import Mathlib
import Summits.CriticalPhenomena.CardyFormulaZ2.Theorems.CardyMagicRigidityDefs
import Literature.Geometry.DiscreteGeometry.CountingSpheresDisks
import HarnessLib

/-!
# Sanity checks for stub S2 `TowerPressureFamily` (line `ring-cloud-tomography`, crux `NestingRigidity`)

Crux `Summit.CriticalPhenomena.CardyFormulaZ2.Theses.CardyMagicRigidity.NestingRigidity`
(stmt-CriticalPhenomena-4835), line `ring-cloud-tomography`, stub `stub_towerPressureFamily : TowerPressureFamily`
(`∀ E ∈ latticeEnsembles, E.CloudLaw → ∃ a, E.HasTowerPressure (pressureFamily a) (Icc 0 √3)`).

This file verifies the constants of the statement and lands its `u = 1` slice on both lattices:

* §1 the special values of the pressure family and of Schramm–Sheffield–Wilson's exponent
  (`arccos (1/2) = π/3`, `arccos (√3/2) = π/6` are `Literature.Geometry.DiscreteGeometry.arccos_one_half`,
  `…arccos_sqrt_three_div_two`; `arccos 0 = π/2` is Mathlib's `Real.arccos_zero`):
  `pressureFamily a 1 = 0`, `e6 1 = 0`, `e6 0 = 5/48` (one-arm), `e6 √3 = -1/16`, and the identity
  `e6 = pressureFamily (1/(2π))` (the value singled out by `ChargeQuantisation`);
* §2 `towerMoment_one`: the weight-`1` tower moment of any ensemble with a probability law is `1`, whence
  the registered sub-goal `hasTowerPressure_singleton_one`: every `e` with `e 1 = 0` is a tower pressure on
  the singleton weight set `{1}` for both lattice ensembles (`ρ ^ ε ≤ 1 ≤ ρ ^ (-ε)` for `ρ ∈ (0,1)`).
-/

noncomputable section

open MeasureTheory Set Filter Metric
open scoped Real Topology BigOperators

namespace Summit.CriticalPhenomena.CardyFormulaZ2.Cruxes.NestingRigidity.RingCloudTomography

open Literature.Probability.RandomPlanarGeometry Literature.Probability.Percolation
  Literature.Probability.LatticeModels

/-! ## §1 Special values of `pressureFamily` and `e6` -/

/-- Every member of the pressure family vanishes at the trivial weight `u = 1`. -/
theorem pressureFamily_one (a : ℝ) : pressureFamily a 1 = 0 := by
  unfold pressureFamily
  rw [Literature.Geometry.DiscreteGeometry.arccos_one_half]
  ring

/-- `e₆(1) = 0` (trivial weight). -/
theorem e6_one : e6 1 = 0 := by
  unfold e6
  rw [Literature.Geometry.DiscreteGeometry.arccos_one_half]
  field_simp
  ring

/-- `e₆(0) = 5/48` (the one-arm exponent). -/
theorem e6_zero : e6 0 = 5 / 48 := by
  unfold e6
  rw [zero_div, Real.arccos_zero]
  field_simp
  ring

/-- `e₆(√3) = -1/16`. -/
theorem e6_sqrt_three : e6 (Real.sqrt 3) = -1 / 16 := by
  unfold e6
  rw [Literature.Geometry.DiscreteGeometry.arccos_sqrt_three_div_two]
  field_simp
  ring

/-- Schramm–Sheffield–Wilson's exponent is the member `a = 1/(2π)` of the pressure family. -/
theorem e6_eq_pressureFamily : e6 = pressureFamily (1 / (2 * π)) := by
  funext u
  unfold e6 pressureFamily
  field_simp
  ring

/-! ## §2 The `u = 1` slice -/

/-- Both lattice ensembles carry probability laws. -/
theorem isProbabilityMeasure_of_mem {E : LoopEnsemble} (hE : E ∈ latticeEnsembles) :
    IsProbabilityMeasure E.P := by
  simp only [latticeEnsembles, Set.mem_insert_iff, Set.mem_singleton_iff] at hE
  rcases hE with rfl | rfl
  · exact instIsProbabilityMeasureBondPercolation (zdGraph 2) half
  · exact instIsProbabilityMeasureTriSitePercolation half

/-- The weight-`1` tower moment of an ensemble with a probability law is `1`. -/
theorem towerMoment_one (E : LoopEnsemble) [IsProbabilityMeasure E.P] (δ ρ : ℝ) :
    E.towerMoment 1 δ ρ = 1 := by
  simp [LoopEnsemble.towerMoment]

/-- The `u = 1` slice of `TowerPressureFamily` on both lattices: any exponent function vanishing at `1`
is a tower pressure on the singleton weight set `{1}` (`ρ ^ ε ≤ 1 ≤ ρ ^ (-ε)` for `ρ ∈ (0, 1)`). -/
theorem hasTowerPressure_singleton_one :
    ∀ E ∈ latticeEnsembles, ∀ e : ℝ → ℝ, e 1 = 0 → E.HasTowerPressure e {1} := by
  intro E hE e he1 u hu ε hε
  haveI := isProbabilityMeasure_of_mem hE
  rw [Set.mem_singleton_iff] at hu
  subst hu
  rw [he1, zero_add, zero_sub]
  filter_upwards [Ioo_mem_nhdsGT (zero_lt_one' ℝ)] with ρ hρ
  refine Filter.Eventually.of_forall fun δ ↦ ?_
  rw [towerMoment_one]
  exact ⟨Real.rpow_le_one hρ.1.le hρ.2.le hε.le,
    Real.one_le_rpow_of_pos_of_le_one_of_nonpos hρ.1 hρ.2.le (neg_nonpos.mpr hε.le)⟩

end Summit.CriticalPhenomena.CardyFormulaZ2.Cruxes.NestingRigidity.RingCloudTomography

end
-------
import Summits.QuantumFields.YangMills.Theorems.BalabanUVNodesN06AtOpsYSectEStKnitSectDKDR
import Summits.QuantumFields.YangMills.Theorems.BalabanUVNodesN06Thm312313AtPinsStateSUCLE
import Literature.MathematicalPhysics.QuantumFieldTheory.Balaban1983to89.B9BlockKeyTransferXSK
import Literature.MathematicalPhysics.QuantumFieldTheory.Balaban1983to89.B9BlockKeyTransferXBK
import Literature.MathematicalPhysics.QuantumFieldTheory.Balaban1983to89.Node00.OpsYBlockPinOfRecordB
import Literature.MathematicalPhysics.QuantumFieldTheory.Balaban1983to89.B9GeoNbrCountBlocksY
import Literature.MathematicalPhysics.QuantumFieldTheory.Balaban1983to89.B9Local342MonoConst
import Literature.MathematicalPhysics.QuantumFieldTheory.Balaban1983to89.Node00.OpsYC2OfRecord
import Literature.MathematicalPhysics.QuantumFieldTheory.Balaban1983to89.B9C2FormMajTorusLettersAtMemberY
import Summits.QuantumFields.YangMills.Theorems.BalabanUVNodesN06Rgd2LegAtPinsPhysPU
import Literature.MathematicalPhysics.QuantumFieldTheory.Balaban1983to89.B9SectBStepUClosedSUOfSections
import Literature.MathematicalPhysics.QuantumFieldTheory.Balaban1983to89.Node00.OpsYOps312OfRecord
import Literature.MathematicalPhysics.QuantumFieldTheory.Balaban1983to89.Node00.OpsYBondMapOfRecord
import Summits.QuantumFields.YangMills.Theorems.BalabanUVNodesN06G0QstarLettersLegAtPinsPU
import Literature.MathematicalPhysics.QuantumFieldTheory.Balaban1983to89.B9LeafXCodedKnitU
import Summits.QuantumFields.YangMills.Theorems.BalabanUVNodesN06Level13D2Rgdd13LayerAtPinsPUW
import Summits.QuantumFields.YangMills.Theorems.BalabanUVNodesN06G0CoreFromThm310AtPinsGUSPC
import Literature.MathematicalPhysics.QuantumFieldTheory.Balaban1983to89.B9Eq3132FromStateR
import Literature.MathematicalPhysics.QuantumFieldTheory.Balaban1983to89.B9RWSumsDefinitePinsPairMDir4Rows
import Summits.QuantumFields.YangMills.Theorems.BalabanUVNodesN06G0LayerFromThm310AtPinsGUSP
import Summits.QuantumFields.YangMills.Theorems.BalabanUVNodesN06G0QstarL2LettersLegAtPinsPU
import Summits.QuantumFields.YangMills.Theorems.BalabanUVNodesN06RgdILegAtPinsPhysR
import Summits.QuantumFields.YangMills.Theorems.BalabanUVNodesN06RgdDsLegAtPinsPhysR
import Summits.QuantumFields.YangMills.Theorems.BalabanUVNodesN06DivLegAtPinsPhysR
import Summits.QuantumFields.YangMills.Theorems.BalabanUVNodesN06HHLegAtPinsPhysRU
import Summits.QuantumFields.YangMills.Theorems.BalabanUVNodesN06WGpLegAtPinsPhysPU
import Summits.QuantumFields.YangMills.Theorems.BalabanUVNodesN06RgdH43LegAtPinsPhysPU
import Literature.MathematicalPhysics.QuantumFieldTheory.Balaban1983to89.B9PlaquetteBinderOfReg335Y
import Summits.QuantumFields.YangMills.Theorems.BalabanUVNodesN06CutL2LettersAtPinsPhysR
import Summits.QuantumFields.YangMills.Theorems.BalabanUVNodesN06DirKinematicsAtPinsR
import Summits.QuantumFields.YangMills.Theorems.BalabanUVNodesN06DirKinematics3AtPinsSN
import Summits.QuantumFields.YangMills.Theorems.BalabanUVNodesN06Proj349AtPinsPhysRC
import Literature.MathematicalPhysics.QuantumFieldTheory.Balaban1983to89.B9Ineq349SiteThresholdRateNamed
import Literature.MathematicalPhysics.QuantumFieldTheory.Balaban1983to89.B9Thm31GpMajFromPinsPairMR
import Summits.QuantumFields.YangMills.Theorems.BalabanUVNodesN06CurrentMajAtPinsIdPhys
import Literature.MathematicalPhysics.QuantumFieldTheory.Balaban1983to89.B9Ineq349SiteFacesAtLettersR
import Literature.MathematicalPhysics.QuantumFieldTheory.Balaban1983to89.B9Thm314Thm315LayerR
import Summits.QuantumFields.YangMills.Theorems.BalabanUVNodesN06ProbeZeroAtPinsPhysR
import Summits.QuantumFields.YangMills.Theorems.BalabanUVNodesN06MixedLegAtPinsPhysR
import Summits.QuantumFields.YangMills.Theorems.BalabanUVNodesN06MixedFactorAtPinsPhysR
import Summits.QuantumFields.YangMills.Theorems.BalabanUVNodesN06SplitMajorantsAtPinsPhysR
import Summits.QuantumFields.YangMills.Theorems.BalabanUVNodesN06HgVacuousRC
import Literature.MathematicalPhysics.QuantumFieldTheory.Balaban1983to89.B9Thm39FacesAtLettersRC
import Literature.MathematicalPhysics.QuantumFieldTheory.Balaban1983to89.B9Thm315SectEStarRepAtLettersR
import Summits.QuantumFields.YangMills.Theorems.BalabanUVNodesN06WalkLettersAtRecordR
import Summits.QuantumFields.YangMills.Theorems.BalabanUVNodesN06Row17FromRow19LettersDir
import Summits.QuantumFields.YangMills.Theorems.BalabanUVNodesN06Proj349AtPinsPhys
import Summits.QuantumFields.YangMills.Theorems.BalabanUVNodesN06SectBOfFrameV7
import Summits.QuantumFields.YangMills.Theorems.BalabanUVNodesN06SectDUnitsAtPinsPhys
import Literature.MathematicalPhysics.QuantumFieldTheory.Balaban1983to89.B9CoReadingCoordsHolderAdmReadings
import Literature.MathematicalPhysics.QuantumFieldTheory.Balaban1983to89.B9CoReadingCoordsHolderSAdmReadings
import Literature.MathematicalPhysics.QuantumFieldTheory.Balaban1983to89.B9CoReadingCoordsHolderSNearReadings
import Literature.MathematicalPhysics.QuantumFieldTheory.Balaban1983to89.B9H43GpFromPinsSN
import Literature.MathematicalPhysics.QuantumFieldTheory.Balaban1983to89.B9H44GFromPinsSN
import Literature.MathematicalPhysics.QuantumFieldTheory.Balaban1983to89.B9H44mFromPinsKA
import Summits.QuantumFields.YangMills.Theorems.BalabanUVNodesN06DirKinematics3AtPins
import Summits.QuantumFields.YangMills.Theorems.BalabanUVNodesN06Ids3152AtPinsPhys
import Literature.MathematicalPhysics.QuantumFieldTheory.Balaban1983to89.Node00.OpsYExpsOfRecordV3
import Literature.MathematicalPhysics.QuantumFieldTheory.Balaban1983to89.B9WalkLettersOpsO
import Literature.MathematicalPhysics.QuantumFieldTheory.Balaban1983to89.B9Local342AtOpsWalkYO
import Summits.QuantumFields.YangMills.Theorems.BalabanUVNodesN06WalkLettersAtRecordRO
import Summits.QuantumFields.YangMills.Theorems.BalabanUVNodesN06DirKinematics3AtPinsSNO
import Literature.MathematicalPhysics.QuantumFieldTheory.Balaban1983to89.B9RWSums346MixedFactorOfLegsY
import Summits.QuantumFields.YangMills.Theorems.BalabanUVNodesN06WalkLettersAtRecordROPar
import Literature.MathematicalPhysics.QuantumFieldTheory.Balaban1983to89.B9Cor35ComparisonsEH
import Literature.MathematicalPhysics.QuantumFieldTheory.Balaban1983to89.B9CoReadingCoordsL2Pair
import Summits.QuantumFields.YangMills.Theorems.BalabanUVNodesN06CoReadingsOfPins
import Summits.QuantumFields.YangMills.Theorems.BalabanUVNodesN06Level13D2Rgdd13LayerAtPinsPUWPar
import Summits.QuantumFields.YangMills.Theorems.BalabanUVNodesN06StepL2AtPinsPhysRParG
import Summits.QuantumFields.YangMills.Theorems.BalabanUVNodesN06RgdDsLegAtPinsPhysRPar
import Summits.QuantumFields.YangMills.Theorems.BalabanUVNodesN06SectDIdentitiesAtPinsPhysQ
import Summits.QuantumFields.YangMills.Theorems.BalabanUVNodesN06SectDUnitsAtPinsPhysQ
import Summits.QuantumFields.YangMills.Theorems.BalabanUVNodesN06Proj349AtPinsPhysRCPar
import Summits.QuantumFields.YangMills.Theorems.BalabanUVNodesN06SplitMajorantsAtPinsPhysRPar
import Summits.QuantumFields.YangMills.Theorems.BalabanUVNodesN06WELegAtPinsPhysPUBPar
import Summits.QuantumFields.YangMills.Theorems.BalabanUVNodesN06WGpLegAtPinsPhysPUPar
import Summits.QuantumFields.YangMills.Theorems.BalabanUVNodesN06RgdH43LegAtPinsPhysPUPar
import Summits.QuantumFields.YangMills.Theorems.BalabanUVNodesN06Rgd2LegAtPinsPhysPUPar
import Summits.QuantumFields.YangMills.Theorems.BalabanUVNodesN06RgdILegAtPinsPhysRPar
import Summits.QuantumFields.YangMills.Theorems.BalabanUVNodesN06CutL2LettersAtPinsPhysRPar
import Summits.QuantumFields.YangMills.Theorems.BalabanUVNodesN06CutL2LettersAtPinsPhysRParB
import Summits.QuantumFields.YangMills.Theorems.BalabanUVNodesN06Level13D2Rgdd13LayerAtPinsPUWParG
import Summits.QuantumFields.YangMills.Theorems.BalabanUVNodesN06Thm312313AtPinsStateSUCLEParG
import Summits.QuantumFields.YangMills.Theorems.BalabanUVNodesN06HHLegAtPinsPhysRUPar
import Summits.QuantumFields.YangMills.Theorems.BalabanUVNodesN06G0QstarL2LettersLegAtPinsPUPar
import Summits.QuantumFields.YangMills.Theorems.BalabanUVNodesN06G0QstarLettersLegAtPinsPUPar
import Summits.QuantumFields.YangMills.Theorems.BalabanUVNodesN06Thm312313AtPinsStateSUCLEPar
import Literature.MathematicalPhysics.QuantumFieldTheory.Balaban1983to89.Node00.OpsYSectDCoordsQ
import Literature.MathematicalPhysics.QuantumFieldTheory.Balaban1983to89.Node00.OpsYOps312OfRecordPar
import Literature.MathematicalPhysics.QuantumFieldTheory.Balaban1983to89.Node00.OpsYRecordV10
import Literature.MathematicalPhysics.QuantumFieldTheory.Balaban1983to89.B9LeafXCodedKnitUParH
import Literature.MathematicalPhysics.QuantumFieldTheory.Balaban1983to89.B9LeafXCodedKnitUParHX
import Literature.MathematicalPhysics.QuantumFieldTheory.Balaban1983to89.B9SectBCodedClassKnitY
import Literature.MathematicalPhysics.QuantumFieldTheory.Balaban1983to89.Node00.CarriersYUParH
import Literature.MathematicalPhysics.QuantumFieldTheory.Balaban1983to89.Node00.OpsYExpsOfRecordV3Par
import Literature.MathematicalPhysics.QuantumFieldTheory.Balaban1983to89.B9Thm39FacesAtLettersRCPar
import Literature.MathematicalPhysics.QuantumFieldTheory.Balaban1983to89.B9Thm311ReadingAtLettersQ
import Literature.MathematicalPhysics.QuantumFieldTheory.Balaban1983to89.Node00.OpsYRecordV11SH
-------
Whenever a line in the data holds "with", copy that line.

* §2 `towerMoment_one`: the weight-`1` tower moment of any ensemble with a probability law is `1`, whence
  the registered sub-goal `hasTowerPressure_singleton_one`: every `e` with `e 1 = 0` is a tower pressure on
  rcases hE with rfl | rfl
/-- The weight-`1` tower moment of an ensemble with a probability law is `1`. -/
  filter_upwards [Ioo_mem_nhdsGT (zero_lt_one' ℝ)] with ρ hρ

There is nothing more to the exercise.